The University’s future astronauts and spacecraft designers meet every Monday for the new RC Plane Club, where they often fly their battery-powered remote control plane outside the Recreation Center.

“The club was created to let students experience designing and flying a plane firsthand,” said Brian Nackerud, aerospace engineering junior.

Nackerud, who helped spark the club’s creation, also helps guide club members in the techniques of flying and designing the aircraft.

The club, which meets in Akerman Hall, is a subgroup of the American Institute of Aeronautics and Astronautics, a national society of aerospace engineers, which has a University chapter.

The 2-foot Styrofoam plane runs on a small battery-powered motor.

“Crashes happen often, but the planes are easily fixed with a little glue,” Nackerud said.

The idea for the creation of the club came from aerospace engineering professor Jeffrey Hammer, who teaches a senior design course in which students design and build remote control planes.

Students taking the senior design course last semester were having trouble finishing the project of designing and building planes, Hammer said.

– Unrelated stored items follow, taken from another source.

import Mathlib
import Literature.AlgebraicGeometry.Resolution.CobordantChartCoefficients
import Literature.AlgebraicGeometry.Resolution.CobordantChartPlaneSlice
import Literature.AlgebraicGeometry.Resolution.CobordantTupleGame

/-!
# `WeightedInvariant.LocalWeightedDrop`, line `hasse-ridge-face-selection`: TRANSPORT OF THE `y`-FREE COEFFICIENTS
# OF A MONIC FORM UNDER THE CURVE BLOW-UP BRICK (the `A₁`-transport, part 2: curve chart)

Crux item stmt-ResolutionOfSingularities-8899 `LocalWeightedDrop` (route `ResolutionOfSingularities/WeightedInvariant`),
serving the door `WeightedConstruction` stmt-ResolutionOfSingularities-0571.  [OURS · L1 W4.3, chain w43, stub worker 2 (gen 2),
CHAIN v2 seat table: the «A₁ transport» helper for the pieces S2s `stub_charTwoSeparableDoublePointWon` / S2i of skeleton v21.
Not a statement of any manuscript.]

In the move bricks `won_monic_of_pointBlowup` / `won_monic_of_curveBlowup` the coefficients `A_j(x') ∈ k[[x'_0, …, x'_{m-1}]]` of a
monic form `y^d + Σ_j A_j y^j` are replaced, at a singular successor, by
* POINT blow-up at the exceptional point `c`, live slot `i₀` (`c i₀ ≠ 0`): `A_j' = (s · B_j)|_{x'_{i₀} ↦ 0}` where
  `A_j ∘ chart(c) = s^{d-j+1} · B_j` (`chart(c) : x'_l ↦ s (c_l + x'_l)`, `TupleGame.slice i₀` kills `x'_{i₀}` and keeps `s = X 0`);
* CURVE blow-up of `V(x'_i, y)` at `c_i ≠ 0`: `A_j' = c_i^{d-j} · (A'_j ∘ chart_{e_i}(c_i))|_{x'_i ↦ 0}` where `A_j = x_i'^{d-j} A'_j`.

This file treats the CURVE brick (the point brick is in the companion file `…CoeffTransportPoint.lean`; no definitions):
* `sliceCurveChart_eq` and its corollaries — the CURVE chart followed by the slice is the diagonal scaling `x'_i ↦ c_i x'_i`
  followed by the renaming `ρ : i ↦ 0, i.succAbove j ↦ j.succ`, hence injective (`sliceCurveChart_eq_zero_iff`,
  `C_mul_sliceCurveChart_eq_zero_iff`) and multiplicative, with `x'_i`-adic order carried to `s`-adic order
  (`X_zero_dvd_sliceCurveChart_iff`, `sliceCurveChart_X_pow_mul`, `exists_curveCoeff_transport`).
-/

set_option linter.dupNamespace false -- mandated namespace of this single-conjunct summit

namespace Summit.ResolutionOfSingularities.ResolutionOfSingularities.Theorems

open Literature.AlgebraicGeometry.Resolution

namespace CoeffTransport

open MvPowerSeries

variable {k : Type} [Field k] {n : ℕ}

/-! ### The curve chart followed by the slice is a scaled renaming

Blow-up of `V(x'_i, y)` (weights `e_i` on the `x'`-space), exceptional point `(0,…,c_i,…,0)`, slice `x'_i ↦ 0`: the composite
substitution on `k[[x']]` is `x'_i ↦ c_i · s` (`s = X 0`) and `x'_l ↦ x''_{ρ l}` for `l ≠ i`, with the re-indexing
`ρ : i ↦ 0`, `i.succAbove j ↦ j.succ` (a bijection).  We write it as the diagonal scaling `x'_i ↦ c_i x'_i` followed by `rename ρ`. -/

/-- The curve chart of `won_monic_of_curveBlowup` is substitutable. -/
theorem hasSubst_curveChart (i : Fin (n + 1)) (ci : k) :
    HasSubst (CobordantChart.chart (fun l : Fin (n + 1) => if l = i then 1 else 0) (fun l => if l = i then ci else 0)) :=
  CobordantChart.hasSubst_chart _ _ fun l hl => by
    by_cases h : l = i
    · simp [h] at hl
    · simp [h]

/-- The diagonal scaling `x'_i ↦ c_i x'_i` is substitutable. -/
theorem hasSubst_scale (i : Fin (n + 1)) (ci : k) :
    HasSubst (fun l : Fin (n + 1) => if l = i then C ci * X l else (X l : MvPowerSeries (Fin (n + 1)) k)) :=
  hasSubst_of_constantCoeff_zero fun l => by
    split_ifs <;> simp [constantCoeff_X]

/-- The re-indexing `ρ` sends the blown-up slot `i` to the exceptional slot `0`. -/
theorem rho_apply_self (i : Fin (n + 1)) : ((finSuccEquiv' i).trans (finSuccEquiv n).symm) i = 0 := by
  simp

/-- The re-indexing `ρ` sends `i.succAbove j` to `j.succ`. -/
theorem rho_apply_succAbove (i : Fin (n + 1)) (j : Fin n) :
    ((finSuccEquiv' i).trans (finSuccEquiv n).symm) (i.succAbove j) = j.succ := by
  simp

/-- Off the slot `i`, the slice's re-indexing `predAbove i ∘ succ` is `ρ`. -/
theorem predAbove_succ_eq_rho (i : Fin (n + 1)) (l : Fin (n + 1)) (hl : l ≠ i) :
    Fin.predAbove i l.succ = ((finSuccEquiv' i).trans (finSuccEquiv n).symm) l := by
  obtain ⟨j, rfl⟩ := Fin.exists_succAbove_eq hl
  rw [rho_apply_succAbove, ← Fin.succ_succAbove_succ, CobordantChartPlaneSlice.predAbove_succ_succAbove]

/-- THE SLICED CURVE CHART IS A SCALED RENAMING: `(G ∘ chart_{e_i}(c_i))|_{x'_i ↦ 0} = rename ρ (G(x'_i ↦ c_i x'_i))`. -/
theorem sliceCurveChart_eq (i : Fin (n + 1)) (ci : k) (G : MvPowerSeries (Fin (n + 1)) k) :
    TupleGame.slice i (subst (CobordantChart.chart (fun l : Fin (n + 1) => if l = i then 1 else 0)
        (fun l => if l = i then ci else 0)) G) =
      rename ((finSuccEquiv' i).trans (finSuccEquiv n).symm)
        (subst (fun l : Fin (n + 1) => if l = i then C ci * X l else (X l : MvPowerSeries (Fin (n + 1)) k)) G) := by
  have hsl := CobordantChartPlaneSlice.hasSubst_slice (R := k) i
  have hX : HasSubst (X ∘ ⇑((finSuccEquiv' i).trans (finSuccEquiv n).symm) :
      Fin (n + 1) → MvPowerSeries (Fin (n + 1)) k) := HasSubst.X_comp _
  unfold TupleGame.slice
  rw [subst_comp_subst_apply (hasSubst_curveChart i ci) hsl, rename_eq_subst, subst_comp_subst_apply (hasSubst_scale i ci) hX]
  congr 1
  funext l
  rw [CobordantChart.chart_apply]
  by_cases hl : l = i
  · rw [if_pos hl, if_pos hl, pow_one, ← coe_substAlgHom hsl, map_mul, map_add, coe_substAlgHom, subst_C,
      subst_X hsl, subst_X hsl, if_neg (Fin.succ_ne_zero _).symm, hl, if_pos rfl, Fin.predAbove_right_zero, add_zero,
      if_pos rfl, ← coe_substAlgHom hX, map_mul, coe_substAlgHom, subst_C, subst_X hX, Function.comp_apply,
      rho_apply_self, mul_comm]
  · rw [if_neg hl, if_neg hl, pow_zero, one_mul, map_zero, zero_add, subst_X hsl,
      if_neg (fun h => hl (Fin.succ_injective _ h)), predAbove_succ_eq_rho i l hl, if_neg hl, subst_X hX,
      Function.comp_apply]

/-- COEFFICIENTS OF THE DIAGONAL SCALING: `coeff d (G(x'_i ↦ c_i x'_i)) = c_i^{d_i} · coeff d G`. -/
theorem coeff_subst_scale (i : Fin (n + 1)) (ci : k) (G : MvPowerSeries (Fin (n + 1)) k) (d : Fin (n + 1) →₀ ℕ) :
    coeff d (subst (fun l : Fin (n + 1) => if l = i then C ci * X l else (X l : MvPowerSeries (Fin (n + 1)) k)) G) =
      ci ^ (d i) * coeff d G := by
  classical
  have hprod : ∀ e : Fin (n + 1) →₀ ℕ, (e.prod fun l m => (fun l : Fin (n + 1) => if l = i then C ci * X l
      else (X l : MvPowerSeries (Fin (n + 1)) k)) l ^ m) = monomial e (ci ^ (e i)) := by
    intro e
    rw [monomial_eq']
    simp only [Finsupp.prod]
    have hsplit : ∀ l : Fin (n + 1), (if l = i then C ci * X l else (X l : MvPowerSeries (Fin (n + 1)) k)) ^ (e l) =
        C ((if l = i then ci else 1) ^ (e l)) * X l ^ (e l) := by
      intro l
      split_ifs with h
      · rw [mul_pow, map_pow]
      · rw [one_pow, map_one, one_mul]
    simp_rw [hsplit]
    rw [Finset.prod_mul_distrib, ← map_prod, Finset.prod_eq_single i (fun l _ hl => by rw [if_neg hl, one_pow])
      (fun hi => by rw [Finsupp.notMem_support_iff.mp hi, pow_zero]), if_pos rfl]
  rw [coeff_subst (hasSubst_scale i ci), finsum_eq_single _ d]
  · rw [hprod, coeff_monomial_same, smul_eq_mul, mul_comm]
  · intro e he
    rw [hprod, coeff_monomial_ne (Ne.symm he), smul_zero]


/-- The diagonal scaling kills no non-zero series (`c_i ≠ 0`). -/
theorem subst_scale_eq_zero_iff (i : Fin (n + 1)) {ci : k} (hci : ci ≠ 0) (G : MvPowerSeries (Fin (n + 1)) k) :
    subst (fun l : Fin (n + 1) => if l = i then C ci * X l else (X l : MvPowerSeries (Fin (n + 1)) k)) G = 0 ↔ G = 0 := by
  refine ⟨fun h => ?_, fun h => by rw [h, ← coe_substAlgHom (hasSubst_scale i ci), map_zero]⟩
  ext d
  have hd := congrArg (coeff d) h
  rw [coeff_subst_scale, map_zero] at hd
  rw [map_zero]
  exact (mul_eq_zero.mp hd).resolve_left (pow_ne_zero _ hci)

/-- `x'_i`-divisibility is unchanged by the diagonal scaling. -/
theorem X_dvd_subst_scale_iff (i : Fin (n + 1)) (ci : k) (G : MvPowerSeries (Fin (n + 1)) k) :
    X i ∣ subst (fun l : Fin (n + 1) => if l = i then C ci * X l else (X l : MvPowerSeries (Fin (n + 1)) k)) G ↔
      X i ∣ G := by
  rw [X_dvd_iff, X_dvd_iff]
  refine forall_congr' fun d => imp_congr_right fun hd => ?_
  rw [coeff_subst_scale, hd, pow_zero, one_mul]

/-- The diagonal scaling multiplies `x'_i^μ` by `c_i^μ`. -/
theorem subst_scale_X_pow_mul (i : Fin (n + 1)) (ci : k) (μ : ℕ) (H : MvPowerSeries (Fin (n + 1)) k) :
    subst (fun l : Fin (n + 1) => if l = i then C ci * X l else (X l : MvPowerSeries (Fin (n + 1)) k)) (X i ^ μ * H) =
      C (ci ^ μ) * X i ^ μ *
        subst (fun l : Fin (n + 1) => if l = i then C ci * X l else (X l : MvPowerSeries (Fin (n + 1)) k)) H := by
  have hs := hasSubst_scale (k := k) i ci
  rw [← coe_substAlgHom hs, map_mul, map_pow, coe_substAlgHom, subst_X hs, if_pos rfl, mul_pow, map_pow]

/-- The renaming `ρ` is undone by `ρ⁻¹`. -/
theorem rename_rho_symm_rename_rho (i : Fin (n + 1)) (H : MvPowerSeries (Fin (n + 1)) k) :
    rename ((finSuccEquiv' i).trans (finSuccEquiv n).symm).symm
      (rename ((finSuccEquiv' i).trans (finSuccEquiv n).symm) H) = H :=
  (renameEquiv k ((finSuccEquiv' i).trans (finSuccEquiv n).symm)).symm_apply_apply H

/-- The renaming `ρ` kills no non-zero series. -/
theorem rename_rho_eq_zero_iff (i : Fin (n + 1)) (H : MvPowerSeries (Fin (n + 1)) k) :
    rename ((finSuccEquiv' i).trans (finSuccEquiv n).symm) H = 0 ↔ H = 0 :=
  ⟨fun h => by rw [← rename_rho_symm_rename_rho i H, h, map_zero], fun h => by rw [h, map_zero]⟩

/-- Under the renaming `ρ`, `x'_i`-divisibility becomes `s`-divisibility (`s = X 0`). -/
theorem X_zero_dvd_rename_rho_iff (i : Fin (n + 1)) (H : MvPowerSeries (Fin (n + 1)) k) :
    X 0 ∣ rename ((finSuccEquiv' i).trans (finSuccEquiv n).symm) H ↔ X i ∣ H := by
  have hρi : ((finSuccEquiv' i).trans (finSuccEquiv n).symm) i = 0 := rho_apply_self i
  have hρ0 : ((finSuccEquiv' i).trans (finSuccEquiv n).symm).symm 0 = i := by
    rw [Equiv.symm_apply_eq]; exact hρi.symm
  constructor
  · rintro ⟨Q, hQ⟩
    refine ⟨rename ((finSuccEquiv' i).trans (finSuccEquiv n).symm).symm Q, ?_⟩
    have h := congrArg (rename (R := k) ⇑((finSuccEquiv' i).trans (finSuccEquiv n).symm).symm) hQ
    rw [rename_rho_symm_rename_rho, map_mul, rename_X, hρ0] at h
    exact h
  · rintro ⟨Q, rfl⟩
    exact ⟨rename ((finSuccEquiv' i).trans (finSuccEquiv n).symm) Q, by rw [map_mul, rename_X, hρi]⟩

/-- INJECTIVITY OF THE SLICED CURVE CHART (`c_i ≠ 0`): `(G ∘ chart_{e_i}(c_i))|_{x'_i ↦ 0} = 0 ↔ G = 0`.  In particular in
`won_monic_of_curveBlowup` the new coefficient `c_i^{d-j} · (A'_j ∘ chart)|` vanishes iff `A'_j = 0`: the classes `{A₁ = 0}` /
`{A₁ ≠ 0}` of double points are closed under the curve blow-up brick as well. -/
theorem sliceCurveChart_eq_zero_iff (i : Fin (n + 1)) {ci : k} (hci : ci ≠ 0) (G : MvPowerSeries (Fin (n + 1)) k) :
    TupleGame.slice i (subst (CobordantChart.chart (fun l : Fin (n + 1) => if l = i then 1 else 0)
        (fun l => if l = i then ci else 0)) G) = 0 ↔ G = 0 := by
  rw [sliceCurveChart_eq, rename_rho_eq_zero_iff, subst_scale_eq_zero_iff i hci]

/-- The bricks' coefficient `c_i^e · (G ∘ chart_{e_i}(c_i))|_{x'_i ↦ 0}` vanishes iff `G = 0` (`c_i ≠ 0`). -/
theorem C_mul_sliceCurveChart_eq_zero_iff (i : Fin (n + 1)) {ci : k} (hci : ci ≠ 0) (e : ℕ)
    (G : MvPowerSeries (Fin (n + 1)) k) :
    C (ci ^ e) * TupleGame.slice i (subst (CobordantChart.chart (fun l : Fin (n + 1) => if l = i then 1 else 0)
        (fun l => if l = i then ci else 0)) G) = 0 ↔ G = 0 := by
  rw [mul_eq_zero, sliceCurveChart_eq_zero_iff i hci, map_eq_zero_iff C C_injective]
  simp [hci]

/-- `x'_i`-ADIC ORDER BECOMES `s`-ADIC ORDER under the sliced curve chart: `s ∣ (H ∘ chart)| ↔ x'_i ∣ H`. -/
theorem X_zero_dvd_sliceCurveChart_iff (i : Fin (n + 1)) (ci : k) (H : MvPowerSeries (Fin (n + 1)) k) :
    X 0 ∣ TupleGame.slice i (subst (CobordantChart.chart (fun l : Fin (n + 1) => if l = i then 1 else 0)
        (fun l => if l = i then ci else 0)) H) ↔ X i ∣ H := by
  rw [sliceCurveChart_eq, X_zero_dvd_rename_rho_iff, X_dvd_subst_scale_iff]

/-- The sliced curve chart sends `x'_i^μ · H` to `c_i^μ s^μ · (H ∘ chart)|`. -/
theorem sliceCurveChart_X_pow_mul (i : Fin (n + 1)) (ci : k) (μ : ℕ) (H : MvPowerSeries (Fin (n + 1)) k) :
    TupleGame.slice i (subst (CobordantChart.chart (fun l : Fin (n + 1) => if l = i then 1 else 0)
        (fun l => if l = i then ci else 0)) (X i ^ μ * H)) =
      C (ci ^ μ) * X 0 ^ μ * TupleGame.slice i (subst (CobordantChart.chart
        (fun l : Fin (n + 1) => if l = i then 1 else 0) (fun l => if l = i then ci else 0)) H) := by
  rw [sliceCurveChart_eq, sliceCurveChart_eq, subst_scale_X_pow_mul, map_mul, map_mul, rename_C,
    map_pow (rename _) (X i : MvPowerSeries (Fin (n + 1)) k) μ, rename_X, rho_apply_self]

/-- THE `A₁`-TRANSPORT UNDER THE CURVE BRICK.  If `A' = x'_i^μ · H` with `x'_i ∤ H` (so `μ` is the multiplicity of the component
`x'_i = 0` in `A' = 0`), then the new coefficient `c_i^e · (A' ∘ chart_{e_i}(c_i))|_{x'_i ↦ 0}` equals
`c_i^{e + μ} · s^μ · T` with `T = (H ∘ chart)|`, `s ∤ T` (and `T ≠ 0` when `H ≠ 0`, `c_i ≠ 0`). -/
theorem exists_curveCoeff_transport (i : Fin (n + 1)) {ci : k} (hci : ci ≠ 0) (e μ : ℕ)
    {A' H : MvPowerSeries (Fin (n + 1)) k} (hA' : A' = X i ^ μ * H) (hH : ¬ X i ∣ H) :
    ∃ T : MvPowerSeries (Fin (n + 1)) k,
      C (ci ^ e) * TupleGame.slice i (subst (CobordantChart.chart (fun l : Fin (n + 1) => if l = i then 1 else 0)
        (fun l => if l = i then ci else 0)) A') = C (ci ^ (e + μ)) * X 0 ^ μ * T ∧ ¬ (X 0 ∣ T) ∧ T ≠ 0 := by
  refine ⟨TupleGame.slice i (subst (CobordantChart.chart (fun l : Fin (n + 1) => if l = i then 1 else 0)
    (fun l => if l = i then ci else 0)) H), ?_, ?_, ?_⟩
  · rw [hA', sliceCurveChart_X_pow_mul, pow_add, map_mul]
    ring
  · rw [X_zero_dvd_sliceCurveChart_iff]
    exact hH
  · rw [Ne, sliceCurveChart_eq_zero_iff i hci]
    rintro rfl
    exact hH (dvd_zero _)

end CoeffTransport

end Summit.ResolutionOfSingularities.ResolutionOfSingularities.Theorems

“This club will help students prepare for the class,” Hammer said.

Each spring, students in Hammer’s class design a bigger remote control model in which an engine is powered by gas.

The students in late spring compete in the Heavy Lift Competition in Austin, Texas. The plane designed to carry the most weight and is able to take off wins the competition.

Members of the club learn how to fly the remote control plane through a simulation run, in which the main remote control is linked to a trainee control. The main control can overpower the trainee’s if “anything goes wrong,” Nackerud said, while checking the controls on his remote.

“I really couldn’t control the plane,” aerospace engineering sophomore Rizwan Qureshi said, after his first test run in which Nackerud had to take over control numerous times.

“A lot of us don’t have actual experience with aircraft, but just book knowledge,” said Jeremy Smith, an aerospace engineering senior who wants to be an astronaut.

The club was established last semester, when students learned to fly the planes. This semester the club plans to focus its efforts on learning the design of the planes.

Nackerud said the club is open to all University students, not just aerospace engineering majors.

“It’s just a lot of fun to fly these things,” Nackerud said during a flight simulation that ended with a crash that left the plane in two pieces.